• [WHAT TO DO]: In the records below, find the line containing "# Graded chart" and the line containing "algebra, OURS /"; please repeat exactly the lines from one to the other, both included, and nothing more.

• [SOURCE MATERIAL]:

import Mathlib
import Summits.ResolutionOfSingularities.ResolutionOfSingularities.Theorems.WeightedInvariantHomogeneousMinimalPrimes
import HarnessLib

/-!
# Graded chart reading, I: the pure algebra (transport of gradings, homogeneous prime avoidance,
# homogeneous local generators)

Cell `res-hironaka`, line `L W4.3`, door crux `HypersurfaceCentreConstruction` (stmt-ResolutionOfSingularities-19897),
E2 tier, piece (C-a) `E2MaxNonemptyBody`, residual (γ) «attainment of `mu₂`» of ORDER (o47-a) (res-D-pv-031); first of
the three «graded chart reading» files announced 2026-08-27T18:42Z (shared with (C-b)/(S-c)).  Pure commutative
algebra, OURS / folklore; nothing here is a statement of [Hironaka2017]; AI-written, weaker than expert review.

* `nonempty_gradedRing_of_mem_iff` — **a grading transports along any family of sub-objects with the same members**
  (e.g. `AddSubgroup` pieces ↔ `Submodule ℤ` pieces): graded monoid and decomposition carried over;
* `exists_isHomogeneousElem_mem_not_mem` — a homogeneous ideal not contained in `P` has a homogeneous element
  outside `P`;
* `exists_isHomogeneousElem_not_mem_forall_mem_minimalPrimes` — **homogeneous prime avoidance** in a Noetherian
  `ℤʲ`-graded ring: for a prime `P` there is a homogeneous `g ∉ P` lying in every minimal prime not
  contained in `P` (the minimal primes are homogeneous, `Theorems.isHomogeneous_of_mem_minimalPrimes`; finitely
  many; their intersection is homogeneous and not inside `P`) — inverting `g` discards the irreducible components
  not through the point of `P`;
* `isHomogeneous_colon` — the colon `(J : I)` of homogeneous ideals is homogeneous (cancellative degrees);
* `exists_mem_span_singleton_eq_of_span_eq` — in a LOCAL ring a generating set of a principal ideal contains a
  generator (Nakayama for one generator);
* `exists_isHomogeneousElem_map_eq_span` — **homogeneous local generator**: if a homogeneous ideal `I` becomes
  principal in `A_P` (`P` prime) then it is generated there by the image of ONE HOMOGENEOUS `F ∈ I`;
* `exists_isHomogeneousElem_not_mem_smul_le` — … and then some homogeneous `g' ∉ P` has `g' • I ≤ (F)` (Noetherian
  `A`), so `I` becomes `(F)` in every algebra in which `g'` is invertible (`map_eq_span_of_smul_le`).

[folklore; Bruns–Herzog §1.5, Atiyah–Macdonald Ch. 3]
-/

set_option linter.dupNamespace false -- mandated namespace of this single-conjunct summit

open DirectSum

namespace Summit.ResolutionOfSingularities.ResolutionOfSingularities.Theorems.GradedChart

/-! ## Transport of a grading along a family with the same members -/

section Transport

• [EXPECTED ANSWER]:
# Graded chart reading, I: the pure algebra (transport of gradings, homogeneous prime avoidance,
# homogeneous local generators)

Cell `res-hironaka`, line `L W4.3`, door crux `HypersurfaceCentreConstruction` (stmt-ResolutionOfSingularities-19897),
E2 tier, piece (C-a) `E2MaxNonemptyBody`, residual (γ) «attainment of `mu₂`» of ORDER (o47-a) (res-D-pv-031); first of
the three «graded chart reading» files announced 2026-08-27T18:42Z (shared with (C-b)/(S-c)).  Pure commutative
algebra, OURS / folklore; nothing here is a statement of [Hironaka2017]; AI-written, weaker than expert review.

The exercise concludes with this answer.